WASHINGTON (Reuters) - The United States on Monday launched the first salvo in the renegotiation of the 23-year-old North American Free Trade Agreement (NAFTA), saying its top priority for the talks was shrinking the U.S. trade deficit with Canada and Mexico.
In a much-anticipated document sent to lawmakers, U.S. Trade Representative Robert Lighthizer said he would seek to reduce the trade imbalance by improving access for U.S. goods exported to Canada and Mexico under the three-nation pact.
For the first time in a U.S. trade deal, the administration also said it wants an “appropriate” provision to deter currency manipulation by trading partners. The move appeared aimed at future trade deals rather than specifically at Canada and Mexico, which are not considered currency manipulators.
The 17-page document asserted that no country should manipulate its currency exchange rate to gain an unfair competitive advantage, an often-cited complaint about China in past years.
Shortly before the release of the document, President Donald Trump lashed out against trade deals and unfair trade practices, saying he would take more legal and regulatory steps during the next six months to protect American manufacturers.
Canadian Minister of Foreign Affairs Chrystia Freeland said the U.S. list was “part of its internal process” although a source familiar with the Canadian government’s thinking said the document was “not earth shattering.”
The source said officials from the United States, Mexico and Canada would meet in Washington on Tuesday to discuss logistics of the talks. No date has been announced for the NAFTA talks, but they are expected in mid-August.
Mexico’s economy ministry said in a statement it would work “to achieve a constructive negotiation process that will allow trade and investment flows to increase and consolidates cooperation and economic integration to strengthen North American competitiveness.”
Speaking on condition of anonymity, a senior Mexican government official said the list of priorities was “not as bad as I was expecting” and welcomed that the United States was not pushing to impose punitive tariffs, as Trump has threatened.
Trade experts have argued that shrinking the yawning U.S. trade deficit will not be achieved through trade deals but rather by boosting U.S. savings.
“The first bullet point shows their preoccupation with bilateral trade deficits and that’s unfortunate,” said Chad Bown, a senior fellow and trade expert at the Peterson Institute for International Economics. “There’s not much that trade policy and trade agreements can do to change those. That’s more of a macroeconomic issue.”
Among the priorities, Lighthizer said the administration would seek to eliminate a trade dispute mechanism that has largely prohibited the United States from pursuing anti-dumping and anti-subsidy cases against Canadian and Mexican firms.
There was no mention of active disputes between the United States and Canada over softwood lumber and dairy products, but the document targeted a range of agricultural non-tariff barriers, including subsidies and unfair pricing structures, that are currently at the heart of those standoffs.
USTR said it would seek to strengthen NAFTA’s rules of origin to ensure that the pact’s benefits do not go to outside countries and to “incentivize” the sourcing of U.S. goods.
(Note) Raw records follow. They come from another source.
/-- **(5.9.6) AT MEASURE LEVEL — STEPS (2), (4), (5) OF THE FLIP RULE ALL BY NAME.**  `eq596_bySteps` with the inserted factor of record
`χ_ins := chiIns RI` (r16's `chiNext·chiPrime7` at the read arguments) and the §5.9 support claim DISCHARGED by
`BIJ88Eq596Insertions.hins_of_bounds`: besides the standing data, `Laws`/regularity, the (4.16)-clauses and the readings of `eq596_bySteps`,
the hypotheses are the positivity of the radii and the five printed bounds (5.9.1)–(5.9.5) on the support of `ζχ·χ_k` (axial gauge), in the
shapes of rows C2.Eq5.9.1-5.9.2, C2.Eq5.9.3, C2.Eq5.9.4-5.9.5. [cite: BalabanImbrieJaffe1988, (5.9.6) p.297] -/
theorem eq596_bySteps_ins (D : Bracket596 P k ι) (T : ι → Term41 P k) (a : ℝ)
    (Qφ : ι → Prev P k → GaugeField P k U1 → HiggsField P k → HiggsField P (k+1))
    (Λ : ι → Finset (PBond P (k+1))) (s : ι → GaugeField P (k+1) U1 → GaugeField P k U1)
    (lamφ : ι → Prev P k → GaugeField P k U1 → GaugeField P (k+1) U1 → GaugeTransf P k U1)
    (lamψ : ι → Prev P k → GaugeField P k U1 → GaugeField P (k+1) U1 → GaugeTransf P (k+1) U1)
    (c : ι → Prev P k → GaugeField P k U1 → GaugeField P (k+1) U1 → HiggsField P (k+1) → HiggsField P k)
    (RG : GaugeReading P k ι M) (RS : ScalarReading P k ι M' N' F') (RZ : ZReading P k ι nZ)
    (w : ι → Prev P k → GaugeField P k U1 → HiggsField P k → HiggsField P (k+1) → ℝ)
    (hk : k + 1 ≤ P.m + P.K) (h528 : IsRD (axialMeasure P k U1) terms qU Qφ a (rho528 w T) ρL)
    (hρi : ∀ t ∈ terms, Integrable
      (fun q : Fields P k => rho528 w T t q.2.1 q.1 q.2.2.1 q.2.2.2 * (gaussWeight a (Qφ t q.2.1 q.1 q.2.2.1) q.2.2.2 : ℂ))
      (fieldsMeasure (axialMeasure P k U1)))
    (hmφ : ∀ t ∈ terms, Measurable fun x : GaugeField P k U1 × Prev P k => lamφ t x.2 (uCut qU (Λ t) x.1) (qU x.1))
    (hmψ : ∀ t ∈ terms, Measurable fun x : GaugeField P k U1 × Prev P k => lamψ t x.2 (uCut qU (Λ t) x.1) (qU x.1))
    (hs : ∀ t ∈ terms, ∀ w, ∀ b ∈ (axialBonds : Finset (PBond P k)), s t w b = 1)
    (S : ι → Set (GaugeField P k U1))
    (hsupp : ∀ t ∈ terms, ∀ prev u' v φ ψ, renamedBracket Qφ a (rho528 w T) Λ lamφ lamψ t prev u' v φ ψ ≠ 0 → u' ∈ S t)
    (hQS : ∀ t ∈ terms, ∀ u' ∈ S t, ∀ w, qU (bondMul u' (s t w)) = qU u' ∧ qU (bondMul u' fun b => (s t w b)⁻¹) = qU u')
    -- (C): the inserted factor of record and the five printed bounds on the support
    (RI : InsertionReading P k ι)
    (hpos : 0 < RI.c * RI.ek * RI.pek ∧ 0 < RI.c * RI.pek * RI.lamk ^ (-(1 / 4 : ℝ)) ∧ 0 < RI.c * RI.pek * RI.s⁻¹ ∧ 0 < RI.c * RI.pek)
    (hbounds : ∀ t ∈ terms, ∀ prev u' v φ ψ, DeltaAx u' →
      w t prev (uOrig Λ s t u' v) (phiOrig Λ s lamφ c t prev u' v φ ψ) (psiOrig Λ s lamψ t prev u' v ψ) *
        (T t).chi prev (cfg (uOrig Λ s t u' v)) (phiOrig Λ s lamφ c t prev u' v φ ψ) ≠ 0 →
      (∀ p ∈ starP (RI.Λ0' t), ‖RI.rv v p - 1‖ ≤ 9 / 10 * (RI.c * RI.ek * RI.pek)) ∧
      (RI.s ^ P.d < RI.lam → ∀ y ∈ RI.Λ0' t, ‖ψ y‖ ≤ 9 / 10 * (RI.c * RI.pek * RI.lamk ^ (-(1 / 4 : ℝ)))) ∧
      (¬ RI.s ^ P.d < RI.lam → ∀ y ∈ RI.Λ0' t,
        |‖ψ y‖ - (8 * RI.lam) ^ (-(1 / 2 : ℝ)) * RI.s ^ (((P.d : ℝ) - 2) / 2)| ≤ 9 / 10 * (RI.c * RI.pek * RI.s⁻¹)) ∧
      (∀ b ∈ starB (RI.Λ0' t), ‖covD 1 (RI.rubar t prev u' v) ψ b‖ ≤ 9 / 10 * (RI.c * RI.pek)) ∧
      (∀ b ∈ starB (RI.Λ7 t), |RI.rA u' b| ≤ 9 / 10 * (RI.c * RI.pek)) ∧
      (∀ x ∈ RI.Λ7 t, ‖φ x‖ ≤ 9 / 10 * (RI.c * RI.pek)))
    -- (G)
    (hLG : ∀ t ∈ terms, (RG.O t).Laws)
    (hread : ∀ t ∈ terms, ∀ prev u' v, DeltaAx u' → (1 / 2 : ℝ) * gaugeForm (T t) (cfg (uOrig Λ s t u' v)) = gLHS RG t prev u' v)
    -- (S)
    (R : RotationReading P k ι)
    (hQread : ∀ t ∈ terms, ∀ prev u' v φ ψ, DeltaAx u' →
      Qφ t prev (uOrig Λ s t u' v) (phiOrig Λ s lamφ c t prev u' v φ ψ) =
        R.QB t prev ((T t).uk prev (cfg (uOrig Λ s t u' v))) (phiOrig Λ s lamφ c t prev u' v φ ψ))
    (hQcov : ∀ t ∈ terms, ∀ prev u' v φ ψ, DeltaAx u' →
      R.QB t prev (ukRot R T Λ s t prev u' v) (phiRot R Λ s lamφ c t prev u' v φ ψ) =
        bgGaugePhi R.ek (R.lamL t prev u' v)
          (R.QB t prev ((T t).uk prev (cfg (uOrig Λ s t u' v))) (phiOrig Λ s lamφ c t prev u' v φ ψ)))
    (hΔ : ∀ t ∈ terms, ∀ prev u' v φ ψ, DeltaAx u' →
      scalarForm (T t) (ukRot R T Λ s t prev u' v) (phiRot R Λ s lamφ c t prev u' v φ ψ) =
        scalarForm (T t) ((T t).uk prev (cfg (uOrig Λ s t u' v))) (phiOrig Λ s lamφ c t prev u' v φ ψ))
    (hPread : ∀ t ∈ terms, ∀ prev u' v φ ψ, DeltaAx u' →
      (T t).Ploc prev (cfg (uOrig Λ s t u' v)) (phiOrig Λ s lamφ c t prev u' v φ ψ) =
        R.PB t prev ((T t).uk prev (cfg (uOrig Λ s t u' v))) (phiOrig Λ s lamφ c t prev u' v φ ψ))
    (hPinv : ∀ t ∈ terms, ∀ prev u' v φ ψ, DeltaAx u' →
      R.PB t prev (ukRot R T Λ s t prev u' v) (phiRot R Λ s lamφ c t prev u' v φ ψ) =
        R.PB t prev ((T t).uk prev (cfg (uOrig Λ s t u' v))) (phiOrig Λ s lamφ c t prev u' v φ ψ))
    (F : ι → Prev P k → GaugeField P k U1 → GaugeField P (k+1) U1 → HiggsField P k → HiggsField P (k+1) → ℝ → ℝ) (nbar : ℕ)
    (δR : Entry P k ι ℝ) (hLS : ∀ t ∈ terms, ∀ prev u' v, (RS.O t prev u' v).Laws)
    (hreadS : ∀ t ∈ terms, ∀ prev u' v φ ψ, DeltaAx u' →
      F t prev u' v φ ψ 0 = sMid2 RS t prev u' v φ ψ + D.Pkloc t prev u' v φ ψ)
    -- (Z)
    (ek η : ℝ) (lamZ : ι → Prev P k → GaugeField P k U1 → GaugeField P (k+1) U1 → Balaban1983to89.Site P 0 → ℝ)
    (hZv : ∀ t ∈ terms, ∀ j, (T t).Zv j = RZ.Zv t j)
    (hZaway : ∀ t ∈ terms, ∀ prev u' v, DeltaAx u' → ∀ j,
      (T t).Zs j ((T t).uk prev (cfg (uOrig Λ s t u' v))) =
        (T t).Zs j (bgGaugeU ek η (lamZ t prev u' v) ((T t).uk prev (cfg (uOrig Λ s t u' v)))))
    (hZread : ∀ t ∈ terms, ∀ prev u' v, DeltaAx u' → ∀ j,
      (T t).Zs j (bgGaugeU ek η (lamZ t prev u' v) ((T t).uk prev (cfg (uOrig Λ s t u' v)))) = Zloc (RZ.Mf j t prev u' v) 1)
    (hM : ∀ t ∈ terms, ∀ j prev u' v, ∀ e' ∈ Set.uIcc (0 : ℝ) 1, (RZ.Mf j t prev u' v e').PosDef)
    (hC : ∀ t ∈ terms, ∀ j prev u' v, ∀ i i', ContDiffOn ℝ (RZ.nbar + 1 : ℕ) (fun e' => RZ.Mf j t prev u' v e' i i') (Set.uIcc 0 1)) :
    IsDT (axialMeasure P k U1) terms Λ qU
        (bracket596 (fill41 (fillSteps D RG RS ⟨sMid1 R T a Λ s lamφ lamψ c, F, nbar, δR⟩ RZ) T w a Λ s lamφ lamψ c (chiIns RI)))
        (rho596 terms Λ (renamedBracket Qφ a (rho528 w T) Λ lamφ lamψ)) ∧
      ∫ v, ∫ ψ, rho596 terms Λ (renamedBracket Qφ a (rho528 w T) Λ lamφ lamψ) v ψ ∂volume ∂fieldMeasure P (k+1) U1 =
        ∫ v, ∫ ψ, ρL v ψ ∂volume ∂fieldMeasure P (k+1) U1 :=
  eq596_bySteps D T a Qφ Λ s lamφ lamψ c RG RS RZ w hk h528 hρi hmφ hmψ hs S hsupp hQS (chiIns RI)
    (hins_of_bounds RI T w Λ s lamφ lamψ c hpos hbounds) hLG hread R hQread hQcov hΔ hPread hPinv F nbar δR hLS hreadS ek η lamZ hZv
    hZaway hZread hM hC

end WithInsertions

end

end Literature.MathematicalPhysics.QuantumFieldTheory.BalabanImbrieJaffe1984to88.BIJ88Eq596BySteps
It offered no details on such incentives and did not specify how much of a product’s components must originate from NAFTA countries.
Matt Blunt, president of the American Automotive Policy Council, a group representing U.S. automakers, welcomed the decision to include objectives on the removal of regulatory barriers and the provision on currency manipulation.
A spokesman for Ford Motor Co said: “Foreign currency manipulation is the 21st century trade barrier, and we strongly support the inclusion of this top-tier issue in the U.S. negotiating objectives for NAFTA.”
The document also outlined plans to upgrade standards for labor and the environment and govern digital trade. Canada and Mexico have already agreed to upgrade these areas as part of the defunct Trans-Pacific Partnership trade deal.
Earlier on Monday, AFL-CIO President Richard Trumka said NAFTA had been an “unequivocal failure” and should be completely renegotiated although he stopped short of calling on Trump to abandon the agreement if there was no agreement.
“We will do everything we can to make this a good agreement and to hold the president at his word and make sure we get a renegotiation,” the head of the 12.5-million-strong union umbrella group told a conference call with reporters.
“If it comes out that it is not a good deal, no deal is better than a bad deal,” Trumka said.
NAFTA has quadrupled trade among the three countries, surpassing $1 trillion in 2015, but the U.S. trade deficit with Mexico exceeded $63 billion last year.